HAK-İŞ Genel Başkanı Mahmut Arslan, kıdem tazminatı çalışmalarında işçi taraflarının masadan kalkmadığını söyledi. Arslan, kıdem tazminatındaki sorunların çözümü için bazı konfederasyonların ilk defa ‘garanti kıdem tazminatı fonu kurulsun’ gibi ifadeler kullandığını kaydetti.
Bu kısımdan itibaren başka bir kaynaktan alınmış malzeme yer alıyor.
import Literature.AnabelianGeometry.SemiGraphs.TemperedOrigin
import Literature.AnabelianGeometry.EtaleTheta.SettingCompletion
import Literature.AnabelianGeometry.EtaleTheta.GalSectDeltaXTransport

/-!
# [SemiAnbd] §6: transport of `Δ^temp` along an isomorphism of tempered groups — `α(Δ^temp_X) = Δ^temp_Y` from the profinite input

Mochizuki, *Semi-graphs of anabelioids*, Publ. RIMS **42** (2006) [SemiAnbd], §6, kurims p. 69
("natural injections `Π^temp_{X_K} ↪ Π_{X_K}`, `Δ^temp_X ↪ Δ_X`"), Thm. 6.5 (iii) p. 72, Thm. 6.6
p. 72, Thm. 6.8 (ii)(iii) pp. 74–75: every one of these statements is about an ARBITRARY isomorphism
of tempered groups `α : Π^temp_{X_K} ⥲ Π^temp_{Y_L}`, and every kernel-explicit reduction of them in
the tree (`isoInducesDLocEquivalence_of_thm65iii`, `Thm68Sub.isoPreservesTemperedDLocType_of`,
`Thm68Sub.isoPreservesTorsionDecomp_of`, `Thm68Sub.mulNSubgroupTransport_holds`, …) takes the input
(hΔ) `α(Δ^temp_X) = Δ^temp_Y`, on which print is silent in §6 and which [EtTh] p. 24 attributes to
"[Mzk2], Lemma 1.3.8" (the PROFINITE statement "`Δ ⊆ Π` is group-theoretic", [AbsAnab] Lem. 1.1.4
(i) / Lem. 1.3.8; the tree's named fact F-0007 `FundamentalExtension.PreservesGeom`).
[cite: MochizukiSemiAnbd2006, §6 p.69] [cite: MochizukiAbsAnab2004, Lemma 1.3.8 p.18]

This PROOF-ONLY file (cell abc-iut, L-F pack D [SemiAnbd] §6, seat abc-iut-L3-t12 gen 4; piece (a)
of the Thm. 6.5 (iii) reduction per abc-iut-f-174 / L3 lead β3; 0 `def`s, no new `Prop` fact) is the
`TemperedCurve`-level (two-curve) twin of abc-iut-w5-d062's `ThetaSetting`-only
`GalSectDeltaXTransport.lean`, for consumption BY NAME by the Thm. 6.5 (iii) / Thm. 6.8 closers:

* `TemperedCurve.map_deltaTemp_eq_of_map_deltaHat_iso` — tempered from profinite: if a completed
  isomorphism `α̂` (`α̂ ∘ ι_X = ι_Y ∘ α`; one exists, `TemperedCurve.exists_isoCompletion`) maps `Δ_X`
  onto `Δ_Y`, then `α(Δ^temp_X) = Δ^temp_Y` (`Π^temp ∩ Δ = Δ^temp`, L2's `SettingCompletion.comap_deltaHat`);
* `TemperedCurve.map_deltaHat_eq_of_map_deltaTemp_iso` — profinite from tempered (closure of a dense
  image under a homeomorphism), and the resulting `iff`;
* `TemperedCurve.map_deltaTemp_eq_of_forall_map_deltaHat` — (hΔ) for EVERY `α` from the profinite law
  "every isomorphism `Π_{X_K} ⥲ Π_{Y_L}` carries `Δ_X` onto `Δ_Y`" ([AbsAnab] Lem. 1.1.4 (i) shape);
* `TemperedCurve.map_deltaTemp_eq_of_preservesGeom_iso` — (hΔ) BY NAME from F-0007
  `FundamentalExtension.PreservesGeom` bound at fundamental extensions modelling `Π_{X_K} ↠ G_K`,
  `Π_{Y_L} ↠ G_L` and a completed isomorphism;
* `TemperedOrigin.map_deltaTemp_eq_of_hatLaw` — the origin-quantified packaging: ONE law binder
  (the profinite `Δ̂`-law at certified pairs) gives (hΔ) at every certified pair and every `α`.

HONEST FRAMING: the profinite statement enters BY NAME (a hypothesis / the FACT F-0007); nothing
printed is asserted; typed ≠ proved; no side taken on [IUTchIII] Cor. 3.12, on which nothing here bears.
-/

noncomputable section

namespace Literature.AnabelianGeometry.SemiGraphs

open Literature.AnabelianGeometry.AbsoluteAnabelian
open Literature.AnabelianGeometry.EtaleTheta

namespace TemperedCurve

variable {p : ℕ} [Fact p.Prime] (X Y : TemperedCurve p) (α : X.PiTemp ≃ₜ* Y.PiTemp)

/-- Membership form of `Π^temp ∩ Δ = Δ^temp` (L2's `SettingCompletion.comap_deltaHat`): an element of
`Π^temp_{X_K}` lies in `Δ^temp_X` iff its image in `Π_{X_K}` lies in `Δ_X`.
[cite: MochizukiSemiAnbd2006, §6 p.69] -/
theorem mem_deltaTemp_iff_toHat_mem_deltaHat (x : X.PiTemp) :
    x ∈ X.DeltaTemp ↔ X.toHat x ∈ X.DeltaHat := by
  rw [← SettingCompletion.comap_deltaHat X, Subgroup.mem_comap]
  rfl

/-- **Tempered from profinite**: if a completed isomorphism `α̂ : Π_{X_K} ⥲ Π_{Y_L}` of `α`
(`α̂ ∘ ι_X = ι_Y ∘ α`) carries `Δ_X` onto `Δ_Y`, then `α` carries `Δ^temp_X` onto `Δ^temp_Y`
(because `Δ^temp = Π^temp ∩ Δ` on both sides). The `TemperedCurve`-level twin of
`ThetaSetting.map_deltaTemp_eq_of_map_deltaHat_isoCompletion`. [cite: MochizukiSemiAnbd2006, §6 p.69] -/
theorem map_deltaTemp_eq_of_map_deltaHat_iso (Φ : X.PiHat ≃ₜ* Y.PiHat)
    (hΦ : ∀ x : X.PiTemp, Φ (X.toHat x) = Y.toHat (α x))
    (hΔhat : X.DeltaHat.map Φ.toMulEquiv.toMonoidHom = Y.DeltaHat) :
    X.DeltaTemp.map α.toMulEquiv.toMonoidHom = Y.DeltaTemp := by
  have hiff : ∀ x : X.PiTemp, x ∈ X.DeltaTemp ↔ α x ∈ Y.DeltaTemp := fun x => by
    rw [X.mem_deltaTemp_iff_toHat_mem_deltaHat, Y.mem_deltaTemp_iff_toHat_mem_deltaHat, ← hΦ x,
      ← hΔhat]
    constructor
    · intro hx
      exact ⟨X.toHat x, hx, rfl⟩
    · rintro ⟨y, hy, hyx⟩
      have : y = X.toHat x := Φ.injective hyx
      rwa [this] at hy
  ext y
  constructor
  · rintro ⟨x, hx, rfl⟩
    exact (hiff x).1 hx
  · intro hy
    refine ⟨α.symm y, (hiff _).2 ?_, α.apply_symm_apply y⟩
    rwa [α.apply_symm_apply]

/-- **Profinite from tempered**: if `α` carries `Δ^temp_X` onto `Δ^temp_Y`, then any completed
isomorphism `α̂` of `α` carries `Δ_X` (the closure of the image of `Δ^temp_X`) onto `Δ_Y` — a
homeomorphism commutes with closures. [cite: MochizukiSemiAnbd2006, §6 p.69] -/
theorem map_deltaHat_eq_of_map_deltaTemp_iso (Φ : X.PiHat ≃ₜ* Y.PiHat)
    (hΦ : ∀ x : X.PiTemp, Φ (X.toHat x) = Y.toHat (α x))
    (hΔ : X.DeltaTemp.map α.toMulEquiv.toMonoidHom = Y.DeltaTemp) :
    X.DeltaHat.map Φ.toMulEquiv.toMonoidHom = Y.DeltaHat := by
  -- the images of `Δ^temp` in the completions correspond under `Φ`
  have himg : (X.DeltaTemp.map X.toHat.toMonoidHom).map Φ.toMulEquiv.toMonoidHom =
      Y.DeltaTemp.map Y.toHat.toMonoidHom := by
    rw [← hΔ, Subgroup.map_map, Subgroup.map_map]
    apply le_antisymm
    · rintro _ ⟨x, hx, rfl⟩
      exact ⟨x, hx, (hΦ x).symm⟩
    · rintro _ ⟨x, hx, rfl⟩
      exact ⟨x, hx, hΦ x⟩
  -- closures: `Φ` is a homeomorphism
  apply SetLike.coe_injective
  change Φ '' closure ((X.DeltaTemp.map X.toHat.toMonoidHom : Subgroup X.PiHat) : Set X.PiHat) =
    closure ((Y.DeltaTemp.map Y.toHat.toMonoidHom : Subgroup Y.PiHat) : Set Y.PiHat)
  rw [show (Φ : X.PiHat → Y.PiHat) = Φ.toHomeomorph from rfl, Φ.toHomeomorph.image_closure]
  congr 1
  have := congrArg (fun H : Subgroup Y.PiHat => (H : Set Y.PiHat)) himg
  simp only [Subgroup.coe_map] at this
  exact this

/-- `α(Δ^temp_X) = Δ^temp_Y` iff `α̂(Δ_X) = Δ_Y`, for any completed isomorphism `α̂` of `α`.
[cite: MochizukiSemiAnbd2006, §6 p.69] -/
theorem map_deltaTemp_eq_iff_map_deltaHat_eq (Φ : X.PiHat ≃ₜ* Y.PiHat)
    (hΦ : ∀ x : X.PiTemp, Φ (X.toHat x) = Y.toHat (α x)) :
    X.DeltaTemp.map α.toMulEquiv.toMonoidHom = Y.DeltaTemp ↔
      X.DeltaHat.map Φ.toMulEquiv.toMonoidHom = Y.DeltaHat :=
  ⟨X.map_deltaHat_eq_of_map_deltaTemp_iso Y α Φ hΦ, X.map_deltaTemp_eq_of_map_deltaHat_iso Y α Φ hΦ⟩

/-- **(hΔ) for every `α` from the profinite law** "every isomorphism of profinite groups
`Π_{X_K} ⥲ Π_{Y_L}` carries `Δ_X` onto `Δ_Y`" ([AbsAnab] Lem. 1.1.4 (i) / Lem. 1.3.8 shape, taken as a
hypothesis): a completed isomorphism of `α` exists (`exists_isoCompletion`), and the previous lemma
applies. [cite: MochizukiAbsAnab2004, Lemma 1.3.8 p.18] -/
theorem map_deltaTemp_eq_of_forall_map_deltaHat
    (hlaw : ∀ Φ : X.PiHat ≃ₜ* Y.PiHat, X.DeltaHat.map Φ.toMulEquiv.toMonoidHom = Y.DeltaHat) :
    X.DeltaTemp.map α.toMulEquiv.toMonoidHom = Y.DeltaTemp := by
  obtain ⟨Φ, hΦ⟩ := X.exists_isoCompletion Y α
  exact X.map_deltaTemp_eq_of_map_deltaHat_iso Y α Φ hΦ (hlaw Φ)

/-- **(hΔ) BY NAME from F-0007** ([AbsAnab] Lem. 1.3.8 "`Δ ⊆ Π` is group-theoretic", the tree's
`FundamentalExtension.PreservesGeom`): bind it at fundamental extensions `(E, e_X)`, `(F, e_Y)`
modelling `Π_{X_K} ↠ G_K`, `Π_{Y_L} ↠ G_L` (isomorphisms of profinite groups carrying `Ker` onto
`Δ_X`, `Δ_Y`) and at a completed isomorphism `α̂` of `α`; then `α(Δ^temp_X) = Δ^temp_Y`.  The
`TemperedCurve`-level twin of `ThetaSetting.map_deltaTemp_eq_of_preservesGeom_iso`.
[cite: MochizukiAbsAnab2004, Lemma 1.3.8 p.18] -/
theorem map_deltaTemp_eq_of_preservesGeom_iso (Φ : X.PiHat ≃ₜ* Y.PiHat)
    (hΦ : ∀ x : X.PiTemp, Φ (X.toHat x) = Y.toHat (α x)) (E F : FundamentalExtension.{0})
    (eX : E.arith ≃ₜ* X.PiHat) (eY : F.arith ≃ₜ* Y.PiHat)
    (heX : E.geom.map eX.toMulEquiv.toMonoidHom = X.DeltaHat)
    (heY : F.geom.map eY.toMulEquiv.toMonoidHom = Y.DeltaHat)
    (h138 : FundamentalExtension.PreservesGeom (F := F) (eX.trans (Φ.trans eY.symm))) :
    X.DeltaTemp.map α.toMulEquiv.toMonoidHom = Y.DeltaTemp := by
  apply X.map_deltaTemp_eq_of_map_deltaHat_iso Y α Φ hΦ
  have h := congrArg (Subgroup.map eY.toMulEquiv.toMonoidHom) h138
  rw [heY, Subgroup.map_map] at h
  have hcomp : eY.toMulEquiv.toMonoidHom.comp (eX.trans (Φ.trans eY.symm)).toMulEquiv.toMonoidHom =
      Φ.toMulEquiv.toMonoidHom.comp eX.toMulEquiv.toMonoidHom := by
    ext x
    change eY (eY.symm (Φ (eX x))) = Φ (eX x)
    rw [ContinuousMulEquiv.apply_symm_apply]
  rw [hcomp, ← Subgroup.map_map, heX] at h
  exact h

/-- The symmetric statement for `α⁻¹` follows from the one for `α` (bookkeeping used by the two-sided
closers, e.g. `Thm68Sub.isoPreservesTorsionDecomp_of`). [cite: MochizukiSemiAnbd2006, §6 p.69] -/
theorem map_deltaTemp_symm_eq_of_map_deltaTemp_eq
    (hΔ : X.DeltaTemp.map α.toMulEquiv.toMonoidHom = Y.DeltaTemp) :
    Y.DeltaTemp.map α.symm.toMulEquiv.toMonoidHom = X.DeltaTemp := by
  rw [← hΔ, Subgroup.map_map]
  conv_rhs => rw [← Subgroup.map_id X.DeltaTemp]
  congr 1
  ext x
  exact α.symm_apply_apply x

end TemperedCurve

/-! ### Origin-quantified packaging: ONE law binder for all the §6 closers -/

namespace TemperedOrigin

variable {p : ℕ} [Fact p.Prime]

/-- **(hΔ) at every certified pair and every `α`, from the profinite `Δ̂`-law at certified pairs**:
if for all hyperbolic curves `X_K`, `Y_L` over finite extensions of `ℚ_p` (certified by `Ω`) every
isomorphism of profinite groups `Π_{X_K} ⥲ Π_{Y_L}` carries `Δ_X` onto `Δ_Y` ([AbsAnab] Lem. 1.1.4 (i)
/ Lem. 1.3.8 — a hypothesis, the FACT F-0007 in `TemperedCurve` currency), then every isomorphism of
tempered groups `α : Π^temp_{X_K} ⥲ Π^temp_{Y_L}` carries `Δ^temp_X` onto `Δ^temp_Y` — the (hΔ)
binder of the Thm. 6.5 (iii) / Thm. 6.8 (ii)(iii) closers. [cite: MochizukiAbsAnab2004, Lemma 1.3.8 p.18] -/
theorem map_deltaTemp_eq_of_hatLaw (Ω : TemperedOrigin p)
    (hhat : ∀ X Y : TemperedCurve p, Ω.IsHyperbolicCurveOrigin X → Ω.IsHyperbolicCurveOrigin Y →
      ∀ Φ : X.PiHat ≃ₜ* Y.PiHat, X.DeltaHat.map Φ.toMulEquiv.toMonoidHom = Y.DeltaHat)
    (X Y : TemperedCurve p) (hX : Ω.IsHyperbolicCurveOrigin X) (hY : Ω.IsHyperbolicCurveOrigin Y)
    (α : X.PiTemp ≃ₜ* Y.PiTemp) :
    X.DeltaTemp.map α.toMulEquiv.toMonoidHom = Y.DeltaTemp :=
  X.map_deltaTemp_eq_of_forall_map_deltaHat Y α (hhat X Y hX hY)

/-- Conversely the tempered law at certified pairs gives back the profinite law at certified pairs for
those `Φ` that complete some tempered isomorphism — in particular (Thm. 6.6, `ProfiniteOuterIsoLifts`:
every `Φ` is, up to an inner automorphism of `Π_{Y_L}`, such a completion) the two laws carry the same
content at certified data.  Recorded for `Φ = α̂` only (no Thm. 6.6 input).
[cite: MochizukiSemiAnbd2006, Thm 6.6 p.72] -/
theorem map_deltaHat_eq_of_tempLaw (Ω : TemperedOrigin p)
    (htemp : ∀ X Y : TemperedCurve p, Ω.IsHyperbolicCurveOrigin X → Ω.IsHyperbolicCurveOrigin Y →
      ∀ α : X.PiTemp ≃ₜ* Y.PiTemp, X.DeltaTemp.map α.toMulEquiv.toMonoidHom = Y.DeltaTemp)
    (X Y : TemperedCurve p) (hX : Ω.IsHyperbolicCurveOrigin X) (hY : Ω.IsHyperbolicCurveOrigin Y)
    (α : X.PiTemp ≃ₜ* Y.PiTemp) (Φ : X.PiHat ≃ₜ* Y.PiHat)
    (hΦ : ∀ x : X.PiTemp, Φ (X.toHat x) = Y.toHat (α x)) :
    X.DeltaHat.map Φ.toMulEquiv.toMonoidHom = Y.DeltaHat :=
  X.map_deltaHat_eq_of_map_deltaTemp_iso Y α Φ hΦ (htemp X Y hX hY α)

end TemperedOrigin

end Literature.AnabelianGeometry.SemiGraphs

end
Muhmut Arslan, çalışma hayatında özellikle taraflarla görüşülmeye devam eden kıdem tazminatı ve taşeron işçilik konuları ile ilgili olarak Cihan Haber Ajansı’na (Cihan) açıklamalarda bulundu. Öncelikle kıdem tazminatı konusuna değinen Arslan, kıdem tazminatı fonunun 1999 yılında kurulan bilim heyetinin çalışmalarından ortaya çıkan bir taslak olduğunu hatırlattı. HAK-İŞ’in de bugün önerdiği fon uygulamasının o gün ki taslaktan çıkan sonuç olduğunu belirten Arslan, “Biz o zamanda kıdem tazminatı sorununun çözümünün fondan geçtiğini söyledik. Maalesef o günde sosyal tarafların bazıları buna itiraz ettiler, bugün de benzer durum söz konusu.” diye konuştu.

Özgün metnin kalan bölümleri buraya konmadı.